Title: Seasons of War

Disclaimer: J. K. Rowling and associates own these characters. I am writing this story for fun and not profit.

Pairings: Harry/Draco, Ron/Hermione

Rating: R

Warnings: Violence, torture, sex, angst, profanity, ignores the DH epilogue.

Summary: The war against Nihil enters its final stages, Harry and Draco train as partners, and they may actually survive to become effective Aurors. Maybe.

Author's Notes: This is the final part of the Running to Paradise Trilogy, sequel to Ceremonies of Strife, and won't make much sense if you haven't read the first two stories. I don't yet know how long this one will be, but based on the others, I'm guessing 45 to 50 chapters.

Seasons of War

Chapter One—Hard at Work

"How much do you understand of the theory of necromancy, Trainee Potter?"

Harry tried to decide whether or not he was irritated by Battle Healer Portillo Lopez's cool tone, and then decided that it didn't really matter.

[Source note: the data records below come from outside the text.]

import Mathlib
import HarnessLib
import Literature.Analysis.FluidPDE.LocalTypeIBlowup.SingularVertexZoom
import Summits.NavierStokesRegularity.NavierStokesRegularity.Theorems.TypeIQuarterGateScarEnvelopeTypeITwinCompactness

/-!
# Line `scar_zoom` on crux `TypeIQuarterGate.ScarEnvelopeTypeI` (stmt-NavierStokesRegularity-23843) —
# tools for STUB B `stub_scarZoom`, file 3: the zoom at a prescribed singular vertex with prescribed
# scales AND a satellite blow-up sequence — a Type-I ancient mild limit with TWO singular points

Helper file (no new definitions).  `exists_typeIAncientMild_twinZoomLimit` is the tree's
`LocalTypeIBlowup.exists_typeIAncientMild_zoomLimit` (Barker–Prange 2020, §4 Steps 2–3 with
Lemma 3; Seregin–Šverák 2009, Thm. 2.8; Albritton–Barker 2019, Prop. 2.3: the zoom of a local
suitable weak solution with the Type-I RATE at a backward singular vertex `z₀` along ANY scales
`R_n → 0` subconverges to a field of the class `IsTypeIAncientMild M` which is a suitable weak
solution on the backward slab with `𝐈 < ∞` and a singular ORIGIN) with ONE more input and ONE more
output.  Input: a SATELLITE blow-up sequence — zoomed points `(s_n, η_n) → (0⁻, e)` at which the
zooms blow up, `R_n ‖u(z₀.1 + R_n² s_n, z₀.2 + R_n η_n)‖ → ∞`.  Output: the limit is ALSO singular
at `(0, e)` — by the engine of file 2 (`local_typeI_compactness_twin`: persistence at every
blow-up point of the closed slab), the `L^∞(Q((0,e), r))` blow-up along the extracted subsequence
being read off the values at the satellite points (the zooms are continuous there).  Steps 1–5 are
the tree's, verbatim; the `C¹_loc` convergence export of the tree's theorem is dropped (not needed
by STUB B).

Bookkeeping only; no statement about the crux, its parent or the summit is proved here.
-/

noncomputable section

-- the summit-side namespace `Summit.NavierStokesRegularity.NavierStokesRegularity.…` (single-conjunct
-- summit, D-0017) repeats a component by design; the dupNamespace linter would flag every declaration.
set_option linter.dupNamespace false

namespace Summit.NavierStokesRegularity.NavierStokesRegularity.Cruxes.ScarEnvelopeTypeI.ScarZoom

open MeasureTheory Set Function Filter Topology TopologicalSpace Metric
open scoped NNReal ENNReal
open Literature.Analysis Literature.Analysis.FluidPDE Literature.Analysis.FluidPDE.LocalTypeIBlowup
/-- **The honest unit hyperboloid of Minkowski space is achronal**: for `q, q'` on
`{x⁰ = √(1+‖x̲‖²)}`, `q' ∈ I⁺(q) ⊆ J⁺(q)` would give `‖q̲' − q̲‖ ≤ q'⁰ − q⁰ ≤ |‖q̲'‖ − ‖q̲‖| ≤ ‖q̲' − q̲‖`
by the `1`-Lipschitz bound, whence (squaring the defining relation) `q = q'`, contradicting
chronology of the development (`CauchyDevelopment.isChronological`). O'Neill 1983, Ch. 14, p. 413
(achronal sets), p. 402 (`J⁺` in `ℝ⁴₁`). [cite: ONeillSemiRiemannian1983, Ch. 14, p. 413] -/
theorem isAchronal_stretchLeaf_one :
    vacuumCauchyDevelopment.metric.IsAchronal vacuumCauchyDevelopment.timeOrientation
      (stretchLeaf 1) := by
  intro (q : E4) hq (q' : E4) hq' hI
  have hq0 := apply_zero_of_mem_stretchLeaf_one hq
  have hq'0 := apply_zero_of_mem_stretchLeaf_one hq'
  -- chronological ⇒ causal ⇒ inside the closed cone
  have hJ : q' ∈ vacuumCauchyDevelopment.metric.causalFuture vacuumCauchyDevelopment.timeOrientation
      ({q} : Set E4) :=
    LorentzianMetric.chronologicalFuture_subset_causalFuture vacuumCauchyDevelopment.metric
      vacuumCauchyDevelopment.timeOrientation _ hI
  have hcone : ‖E4.spatial q' - E4.spatial q‖ ≤ q' 0 - q 0 := by
    have := (Set.ext_iff.mp (Minkowski.causalFuture_singleton q) q').mp hJ
    exact this
  -- the hyperboloid is a 1-Lipschitz graph
  have hlip : q' 0 - q 0 ≤ |‖E4.spatial q'‖ - ‖E4.spatial q‖| := by
    rw [hq0, hq'0]
    exact (le_abs_self _).trans (abs_sqrt_one_add_sq_sub_le _ _)
  have hrev : |‖E4.spatial q'‖ - ‖E4.spatial q‖| ≤ ‖E4.spatial q' - E4.spatial q‖ :=
    abs_norm_sub_norm_le _ _
  -- hence all three are equal; squaring x⁰ = √(1+‖x̲‖²) then forces q = q'
  have hd : q' 0 - q 0 = ‖E4.spatial q' - E4.spatial q‖ := le_antisymm (hlip.trans hrev) hcone
  set s := ‖E4.spatial q‖ with hs
  set s' := ‖E4.spatial q'‖ with hs'
  have hss : √(1 + s ^ 2) ^ 2 = 1 + s ^ 2 := Real.sq_sqrt (by positivity)
  have hss' : √(1 + s' ^ 2) ^ 2 = 1 + s' ^ 2 := Real.sq_sqrt (by positivity)
  have h1 : 0 < √(1 + s ^ 2) := Real.sqrt_pos.2 (by positivity)
  have h1' : 0 < √(1 + s' ^ 2) := Real.sqrt_pos.2 (by positivity)
  have habs : |s' - s| ≤ ‖E4.spatial q' - E4.spatial q‖ := abs_norm_sub_norm_le _ _
  have heq : ‖E4.spatial q' - E4.spatial q‖ = |s' - s| := by
    refine le_antisymm ?_ habs
    rw [← hd, hq0, hq'0]
    exact (le_abs_self _).trans (abs_sqrt_one_add_sq_sub_le _ _)
  -- from √(1+s'²) − √(1+s²) = |s' − s| we get s = s'
  have hsq : √(1 + s' ^ 2) - √(1 + s ^ 2) = |s' - s| := by rw [← hq0, ← hq'0, hd, heq]
  have hss_eq : s' = s := by
    by_contra hne
    have hpos : 0 < |s' - s| := abs_pos.2 (sub_ne_zero.2 hne)
    have hs0 : 0 ≤ s := norm_nonneg _
    have hs0' : 0 ≤ s' := norm_nonneg _
    -- (√(1+s'²) − √(1+s²))(√(1+s'²) + √(1+s²)) = s'² − s² = (s'−s)(s'+s), but √+√ > s'+s ≥ |s'+s|… strict
    have hstrict : |s' + s| < √(1 + s' ^ 2) + √(1 + s ^ 2) := by
      rw [abs_of_nonneg (by linarith)]
      have : s' < √(1 + s' ^ 2) := (Real.lt_sqrt hs0').2 (by nlinarith)
      have : s ≤ √(1 + s ^ 2) := (Real.le_sqrt hs0 (by positivity)).2 (by nlinarith)
      linarith
    have hprod : (√(1 + s' ^ 2) - √(1 + s ^ 2)) * (√(1 + s' ^ 2) + √(1 + s ^ 2)) =
        (s' - s) * (s' + s) := by nlinarith
    rw [hsq] at hprod
    have : |s' - s| * (√(1 + s' ^ 2) + √(1 + s ^ 2)) > |s' - s| * |s' + s| :=
      mul_lt_mul_of_pos_left hstrict hpos
    have h2 : |s' - s| * |s' + s| = |(s' - s) * (s' + s)| := (abs_mul _ _).symm
    rw [h2, ← hprod] at this
    exact lt_irrefl _ (this.trans_le (le_abs_self _))
  have hsp : E4.spatial q' = E4.spatial q := by
    have : ‖E4.spatial q' - E4.spatial q‖ = 0 := by rw [heq, hss_eq, sub_self, abs_zero]
    exact sub_eq_zero.1 (norm_eq_zero.1 this)
  have ht : q' 0 = q 0 := by rw [hq0, hq'0, hss_eq]
  have htime : E4.time q' = E4.time q := ht
  have hqq : q' = q := by
    rw [← E4.ofTimeSpace_time_spatial q', ← E4.ofTimeSpace_time_spatial q, htime, hsp]
  subst hqq
  exact (vacuumCauchyDevelopment.toCauchyDevelopment.isChronological).not_mem_chronologicalFuture_self
    q' hI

She was the one in charge here, the one who was supposed to work with him to create a Parseltongue-based necromancy that he could teach to other people. And Harry knew almost nothing about how his own gift worked, let alone about this kind of magic in other people.

"Not much," he admitted, leaning forwards to stretch his hands above the fire between them. They had Warming Charms on, but still he swore he could feel the cold wind blowing on them from the open camp. There was less snow in the camp today, which didn't keep the chill from biting at them. They were in the middle of winter, after all. He and Portillo Lopez were seated on hard wooden chairs Harry thought had been devised specifically for their discomfort, and in a warded circle so that no one who came near them could hear what they were talking about. "Just that it's supposed to be a way of talking to the dead, but the necromancers usually end up commanding them."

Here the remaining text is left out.